I use no locking primitives for the things that are multi-threaded
(such as the timer) with liberal use of instructions such as atomic
compare-and-swap (my favorite, well, most used anyway, I also wrote

Funny you should mention this. I've spent the better part of the last
few weeks trying to get a CAS solution to be rock-solid. Then, it
turns out I could make a locky solution that performed similarly to
the CAS solution by using tiny (2-3 instructions) locked areas. If
you look through Art of Multiprocessor Programming, you'll see that a
lot of the solutions use multiple CAS's per action. As best I can
tell, if you CAS more than twice per task, you're starting to get into
the area of tiny locks performance-wise (at least on Intel platforms).

system is received then a local proxy Actor is setup that will handle
the network passing from the local to the remote system between those
Actors as the remote proxy actor converts the network messages back

Sounds good. I've thought about something like this, but shelved the
idea for the first release.

So yes, LLVM can capture the live variable information and stack into
a buffer, but it currently has no functionality to do so, thus you
have to do it yourself as I do. Although the above way is vastly
faster then memcpy'ing entire stacks around (as we do in C++ itself to
simulate full coroutines).

From what you're telling me, as far as LLVM is concerned there are

ways to do it manually, you just have to pick one that suits the
project. There aren't any automatic solutions, nor hooks to attach
your own. I admit, I assumed that might be the case since there isn't
any "standard" coroutine style.

Jonathan

It looks like the article is suggesting that you're keep a pointer and
do a bunch of derefs on it in all cases. It just sounds inefficient,
unless I'm missing something.

It is just treating it identically to how the real system stack is
treated. As stated, most of the code will still keep it in registers
and so forth since the front-end outputs the SSA form directly.

Looks like pretty much all the options are going to require
bookkeeping, hackery, or both. Even my stack copying suggestion has
restrictions on stack size.

My method has no restriction, and I do have a decorator keyword for
the actor function that always causes a new stack to be created at
that point as well (good for if a function may use a lot of stack
space, but be called rarely, like an alloca'd known-size array). The
only real limit is system memory.

That's a handy idea. This technique reminds me of Orc, if you haven't
seen it you should check it out: http://orc.csres.utexas.edu/

I had not, thanks for the link, will look it over shortly.

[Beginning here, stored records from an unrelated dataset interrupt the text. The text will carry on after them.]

/-- **R1.0 for a strictly perfect `E₀`, fully assembled: tree predicate in, joint injectivity out.** `F ⊣ Rf` exact
adjoint pair out of `Mod(𝒪_{X₀})` with `F` full faithful (intended `π^* ⊣ π_*`, tame; unit iso), `Φe` an additive
equivalence (intended `- ⊗ L^{∓1}`), `Ψ = D(F) ⋙ D(Φe)`; Buchweitz–Flenner algebra data with the Leibniz rule
`a′ = θ_R a + c`, `Commute (θ_R a) c` and the trace compatibilities, realising the REAL `σ_q = HomComplex.sigmaC`, the
abstract `σ′_q` and `θ`; `d_q` injective (intended `π^*` on `H^{q+2}(Ω^q)`). THEN
`HomComplex.IsISemiregularC X₀ E₀ a b hK univ` (FULL `σ_{E₀}` injective, the tree's predicate) ⟹ all `σ′_q` jointly
injective on `Hom(ΨE₀, (ΨE₀)⟦2⟧)` (FULL `σ_{E₀′}` injective). [cite: BuchweitzFlenner2003, Def. 4.1 and §5; Atiyah1957,
Prop. 10–12; GortzWedhorn2023, Prop. F.191; Lieblich2007, arXiv Lemma 2.1.1.12] -/
theorem jointlyInjective_of_isISemiregularC_univ_of_exactAdjunction_equivalence_of_leibniz
    (θ : R →+* R') {a₀ : R} {a' c : R'} (ha' : a' = θ a₀ + c) (hc : Commute (θ a₀) c)
    (τ : ∀ q, R →+ ShiftedHom (DerivedCategory.Q.obj ((HomologicalComplex.single X₀.left.Modules (ComplexShape.up ℤ)
        0).obj (unitModule X₀.left))) (DerivedCategory.Q.obj ((HomologicalComplex.single X₀.left.Modules
        (ComplexShape.up ℤ) 0).obj (hodgeSheaf X₀ q))) ((q + 2 : ℕ) : ℤ))
    (τ' : ∀ q, R' →+ W' q)
    (d : ∀ q, ShiftedHom (DerivedCategory.Q.obj ((HomologicalComplex.single X₀.left.Modules (ComplexShape.up ℤ) 0).obj
        (unitModule X₀.left))) (DerivedCategory.Q.obj ((HomologicalComplex.single X₀.left.Modules (ComplexShape.up ℤ)
        0).obj (hodgeSheaf X₀ q))) ((q + 2 : ℕ) : ℤ) →+ W' q)
    (hd : ∀ (q : ℕ) (y : R), τ' q (θ y) = d q (τ q y))
    (μ : ∀ q j, W' j →+ W' q)
    (hμ : ∀ (q j : ℕ) (y : R'), j ≤ q → τ' q (y * c ^ (q - j)) = μ q j (τ' j y))
    (ι : (DerivedCategory.Q.obj E₀ ⟶ (DerivedCategory.Q.obj E₀)⟦(2 : ℤ)⟧) →+ R)
    (ι' : (((F.mapDerivedCategory ⋙ Φe.functor.mapDerivedCategory).obj (DerivedCategory.Q.obj E₀) ⟶
      ((F.mapDerivedCategory ⋙ Φe.functor.mapDerivedCategory).obj (DerivedCategory.Q.obj E₀))⟦(2 : ℤ)⟧)) →+ R')
    (hθ₀ : ∀ x : DerivedCategory.Q.obj E₀ ⟶ (DerivedCategory.Q.obj E₀)⟦(2 : ℤ)⟧,
      ι' ((F.mapDerivedCategory ⋙ Φe.functor.mapDerivedCategory).map x ≫
        (((F.mapDerivedCategory ⋙ Φe.functor.mapDerivedCategory).commShiftIso (2 : ℤ)).app _).hom) = θ (ι x))
    (hσ : ∀ (q : ℕ) (x : DerivedCategory.Q.obj E₀ ⟶ (DerivedCategory.Q.obj E₀)⟦(2 : ℤ)⟧),
      HomComplex.sigmaC X₀ E₀ a b hK q x = τ q (ι x * a₀ ^ q))
    (hσ' : ∀ (q : ℕ) (x' : (F.mapDerivedCategory ⋙ Φe.functor.mapDerivedCategory).obj (DerivedCategory.Q.obj E₀) ⟶
      ((F.mapDerivedCategory ⋙ Φe.functor.mapDerivedCategory).obj (DerivedCategory.Q.obj E₀))⟦(2 : ℤ)⟧),
      σ' q x' = τ' q (ι' x' * a' ^ q))
    (hdI : ∀ q, Function.Injective (d q)) (h : HomComplex.IsISemiregularC X₀ E₀ a b hK Set.univ)
    (x' : (F.mapDerivedCategory ⋙ Φe.functor.mapDerivedCategory).obj (DerivedCategory.Q.obj E₀) ⟶
      ((F.mapDerivedCategory ⋙ Φe.functor.mapDerivedCategory).obj (DerivedCategory.Q.obj E₀))⟦(2 : ℤ)⟧)
    (hx' : ∀ q, σ' q x' = 0) : x' = 0 :=
  jointlyInjective_univ_complex_of_exactAdjunction_equivalence_of_leibniz adj Φe E₀
    (σ := fun q => HomComplex.sigmaCHom X₀ E₀ a b hK q) (σ' := σ') θ ha' hc τ τ' d hd μ hμ ι ι' hθ₀ hσ hσ' hdI
    (fun x hx => (HomComplex.isISemiregularC_iff_ker X₀ E₀ a b hK Set.univ).1 h x fun q _ => hx q) x' hx'

end RealSourceLeibnizAdjunction

/-! ### 4. Untwisted reading, BOTH sides real: two strictly perfect complexes on the same `X₀`
(`E₀′ = E₀ ⊗ M_B`), `θ` any additive bijection, the tree's `IsISemiregularC` on both sides -/

section SameSchemeReal

universe w u

variable {S : Type u} [CommRing S] {X₀ : Over (Spec (CommRingCat.of S))} [HasDerivedCategory.{w} X₀.left.Modules]
  (E₀ E₀' : CochainComplex X₀.left.Modules ℤ) (a b a' b' : ℤ) [E₀.IsStrictlyGE a] [E₀.IsStrictlyLE b]
  [E₀'.IsStrictlyGE a'] [E₀'.IsStrictlyLE b']
  (hK : ∀ p, IsFiniteLocallyFree (E₀.X p)) (hK' : ∀ p, IsFiniteLocallyFree (E₀'.X p))
  {R R' : Type*} [Ring R] [Ring R']

/-- **R1.0 in the untwisted reading with BOTH sides the tree's real predicate.** `E₀`, `E₀′` strictly perfect complexes
on the SAME `X₀/S` (intended `E₀ = Φ(I_p ⊠ I_q)` and `E₀′ = E₀ ⊗ M_B`, both two-term locally free), `θ` ANY additive
bijection `Hom(Q E₀, (Q E₀)⟦2⟧) ≃ Hom(Q E₀′, (Q E₀′)⟦2⟧)` (intended: induced by `D(- ⊗ M_B)` and `E₀ ⊗ M_B ≅ E₀′`; which
`θ` exist is not asserted), and the REAL components `HomComplex.sigmaC` of `E₀′` re-expand those of `E₀` through `θ`
triangularly on a LOWER set `I` with injective diagonal `d_q` (intended `id`; `u` arbitrary — the Leibniz rule). Then
`IsISemiregularC X₀ E₀ a b hK I ↔ IsISemiregularC X₀ E₀′ a′ b′ hK′ I`. [cite: BuchweitzFlenner2003, Def. 4.1 and §5] -/
theorem isISemiregularC_iff_isISemiregularC_of_triangular
    (θ : (DerivedCategory.Q.obj E₀ ⟶ (DerivedCategory.Q.obj E₀)⟦(2 : ℤ)⟧) ≃+
      (DerivedCategory.Q.obj E₀' ⟶ (DerivedCategory.Q.obj E₀')⟦(2 : ℤ)⟧))
    (d : ∀ q, ShiftedHom (DerivedCategory.Q.obj ((HomologicalComplex.single X₀.left.Modules (ComplexShape.up ℤ) 0).obj
        (unitModule X₀.left))) (DerivedCategory.Q.obj ((HomologicalComplex.single X₀.left.Modules (ComplexShape.up ℤ)
        0).obj (hodgeSheaf X₀ q))) ((q + 2 : ℕ) : ℤ) →+
      ShiftedHom (DerivedCategory.Q.obj ((HomologicalComplex.single X₀.left.Modules (ComplexShape.up ℤ) 0).obj
        (unitModule X₀.left))) (DerivedCategory.Q.obj ((HomologicalComplex.single X₀.left.Modules (ComplexShape.up ℤ)
        0).obj (hodgeSheaf X₀ q))) ((q + 2 : ℕ) : ℤ))
    (u : ∀ q j, ShiftedHom (DerivedCategory.Q.obj ((HomologicalComplex.single X₀.left.Modules (ComplexShape.up ℤ) 0).obj
        (unitModule X₀.left))) (DerivedCategory.Q.obj ((HomologicalComplex.single X₀.left.Modules (ComplexShape.up ℤ)
        0).obj (hodgeSheaf X₀ j))) ((j + 2 : ℕ) : ℤ) →+
      ShiftedHom (DerivedCategory.Q.obj ((HomologicalComplex.single X₀.left.Modules (ComplexShape.up ℤ) 0).obj
        (unitModule X₀.left))) (DerivedCategory.Q.obj ((HomologicalComplex.single X₀.left.Modules (ComplexShape.up ℤ)
        0).obj (hodgeSheaf X₀ q))) ((q + 2 : ℕ) : ℤ))
    {I : Set ℕ} (hI : IsLowerSet I) (hd : ∀ q ∈ I, Function.Injective (d q))
    (hσ : ∀ q ∈ I, ∀ x : DerivedCategory.Q.obj E₀ ⟶ (DerivedCategory.Q.obj E₀)⟦(2 : ℤ)⟧,
      HomComplex.sigmaC X₀ E₀' a' b' hK' q (θ x) =
        d q (HomComplex.sigmaC X₀ E₀ a b hK q x) + ∑ j ∈ Finset.range q, u q j (HomComplex.sigmaC X₀ E₀ a b hK j x)) :
    HomComplex.IsISemiregularC X₀ E₀ a b hK I ↔ HomComplex.IsISemiregularC X₀ E₀' a' b' hK' I := by
  rw [HomComplex.isISemiregularC_iff_ker, HomComplex.isISemiregularC_iff_ker]
  exact jointlyInjective_iff_of_triangular (σ := fun q => HomComplex.sigmaCHom X₀ E₀ a b hK q)
    (σ' := fun q => HomComplex.sigmaCHom X₀ E₀' a' b' hK' q) θ d u hI hd hσ

/-- **The same with the mixing maps from the Leibniz rule** (`UntwistSigmaMultiplier`): Buchweitz–Flenner algebra data
`θ_R : R →+* R′` (intended the identification `A_{E₀ ⊗ M} = A_{E₀}`), `a′ = θ_R a + c` with `c = 1 ⊗ At(M_B)`,
`Commute (θ_R a) c`, trace compatibilities, realising the two REAL families `HomComplex.sigmaC` of `E₀`, `E₀′` and the
bijection `θ`; `d_q` injective on the lower set `I` (intended `id`: same `X₀`, `rk M_B = 1`). Then
`IsISemiregularC X₀ E₀ a b hK I ↔ IsISemiregularC X₀ E₀′ a′ b′ hK′ I` — FULL semiregularity for `I = univ`.
[cite: BuchweitzFlenner2003, Def. 4.1 and §5; Atiyah1957, Prop. 10–12] -/
theorem isISemiregularC_iff_isISemiregularC_of_leibniz
    (θ₀ : (DerivedCategory.Q.obj E₀ ⟶ (DerivedCategory.Q.obj E₀)⟦(2 : ℤ)⟧) ≃+
      (DerivedCategory.Q.obj E₀' ⟶ (DerivedCategory.Q.obj E₀')⟦(2 : ℤ)⟧))
    (θ : R →+* R') {a₀ : R} {a₀' c : R'} (ha' : a₀' = θ a₀ + c) (hc : Commute (θ a₀) c)
    (τ : ∀ q, R →+ ShiftedHom (DerivedCategory.Q.obj ((HomologicalComplex.single X₀.left.Modules (ComplexShape.up ℤ)
        0).obj (unitModule X₀.left))) (DerivedCategory.Q.obj ((HomologicalComplex.single X₀.left.Modules
        (ComplexShape.up ℤ) 0).obj (hodgeSheaf X₀ q))) ((q + 2 : ℕ) : ℤ))
    (τ' : ∀ q, R' →+ ShiftedHom (DerivedCategory.Q.obj ((HomologicalComplex.single X₀.left.Modules (ComplexShape.up ℤ)
        0).obj (unitModule X₀.left))) (DerivedCategory.Q.obj ((HomologicalComplex.single X₀.left.Modules
        (ComplexShape.up ℤ) 0).obj (hodgeSheaf X₀ q))) ((q + 2 : ℕ) : ℤ))
    (d : ∀ q, ShiftedHom (DerivedCategory.Q.obj ((HomologicalComplex.single X₀.left.Modules (ComplexShape.up ℤ) 0).obj
        (unitModule X₀.left))) (DerivedCategory.Q.obj ((HomologicalComplex.single X₀.left.Modules (ComplexShape.up ℤ)
        0).obj (hodgeSheaf X₀ q))) ((q + 2 : ℕ) : ℤ) →+
      ShiftedHom (DerivedCategory.Q.obj ((HomologicalComplex.single X₀.left.Modules (ComplexShape.up ℤ) 0).obj
        (unitModule X₀.left))) (DerivedCategory.Q.obj ((HomologicalComplex.single X₀.left.Modules (ComplexShape.up ℤ)
        0).obj (hodgeSheaf X₀ q))) ((q + 2 : ℕ) : ℤ))
    (hd : ∀ (q : ℕ) (y : R), τ' q (θ y) = d q (τ q y))
    (μ : ∀ q j, ShiftedHom (DerivedCategory.Q.obj ((HomologicalComplex.single X₀.left.Modules (ComplexShape.up ℤ) 0).obj
        (unitModule X₀.left))) (DerivedCategory.Q.obj ((HomologicalComplex.single X₀.left.Modules (ComplexShape.up ℤ)
        0).obj (hodgeSheaf X₀ j))) ((j + 2 : ℕ) : ℤ) →+
      ShiftedHom (DerivedCategory.Q.obj ((HomologicalComplex.single X₀.left.Modules (ComplexShape.up ℤ) 0).obj
        (unitModule X₀.left))) (DerivedCategory.Q.obj ((HomologicalComplex.single X₀.left.Modules (ComplexShape.up ℤ)
        0).obj (hodgeSheaf X₀ q))) ((q + 2 : ℕ) : ℤ))
    (hμ : ∀ (q j : ℕ) (y : R'), j ≤ q → τ' q (y * c ^ (q - j)) = μ q j (τ' j y))
    (ι : (DerivedCategory.Q.obj E₀ ⟶ (DerivedCategory.Q.obj E₀)⟦(2 : ℤ)⟧) →+ R)
    (ι' : (DerivedCategory.Q.obj E₀' ⟶ (DerivedCategory.Q.obj E₀')⟦(2 : ℤ)⟧) →+ R')
    (hθ₀ : ∀ x, ι' (θ₀ x) = θ (ι x))
    (hσ : ∀ (q : ℕ) (x : DerivedCategory.Q.obj E₀ ⟶ (DerivedCategory.Q.obj E₀)⟦(2 : ℤ)⟧),
      HomComplex.sigmaC X₀ E₀ a b hK q x = τ q (ι x * a₀ ^ q))
    (hσ' : ∀ (q : ℕ) (x' : DerivedCategory.Q.obj E₀' ⟶ (DerivedCategory.Q.obj E₀')⟦(2 : ℤ)⟧),
      HomComplex.sigmaC X₀ E₀' a' b' hK' q x' = τ' q (ι' x' * a₀' ^ q))
    {I : Set ℕ} (hI : IsLowerSet I) (hdI : ∀ q ∈ I, Function.Injective (d q)) :
    HomComplex.IsISemiregularC X₀ E₀ a b hK I ↔ HomComplex.IsISemiregularC X₀ E₀' a' b' hK' I :=
  isISemiregularC_iff_isISemiregularC_of_triangular E₀ E₀' a b a' b' hK hK' θ₀ d
    (fun q j => (μ q j).comp ((d j).comp (DistribSMul.toAddMonoidHom _ (q.choose j)))) hI hdI
    fun q _ x => sigma_leibniz_triangular (σ := fun q => HomComplex.sigmaCHom X₀ E₀ a b hK q)
      (σ' := fun q => HomComplex.sigmaCHom X₀ E₀' a' b' hK' q) θ ha' hc τ τ' d hd μ hμ ι ι' θ₀.toAddMonoidHom
      (fun x => hθ₀ x) hσ hσ' q x

end SameSchemeReal

end Summit.Ventures.HSemireg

Funny you should mention this. I've spent the better part of the last
few weeks trying to get a CAS solution to be rock-solid. Then, it
turns out I could make a locky solution that performed similarly to
the CAS solution by using tiny (2-3 instructions) locked areas. If
you look through Art of Multiprocessor Programming, you'll see that a
lot of the solutions use multiple CAS's per action. As best I can
tell, if you CAS more than twice per task, you're starting to get into
the area of tiny locks performance-wise (at least on Intel platforms).

The only places that such things are ever needed is when something is
pushed onto a queue. In this pattern no memory is nor can be aliased
by any other Actor, so things stay very self-contained, so the only
synchronization necessary is when pushing something onto a list, which
should require only one atomic CAS. I have not yet ran into anything
that needed more (although it is possible, the language is no where
near finished yet, need some free time again for that)

On Thu, Apr 16, 2009 at 2:44 PM, Jonathan D. Turner
<jonathan.d.turner@gmail.com> wrote:> >From what you're telling me, as
far as LLVM is concerned there are

ways to do it manually, you just have to pick one that suits the
project. There aren't any automatic solutions, nor hooks to attach
your own. I admit, I assumed that might be the case since there isn't
any "standard" coroutine style.

The one thing I do wish so much is if you could specify your own
pre-allocated memory for the alloca instructions, then the passes that
raise alloca's to SSA and so forth would just work fine.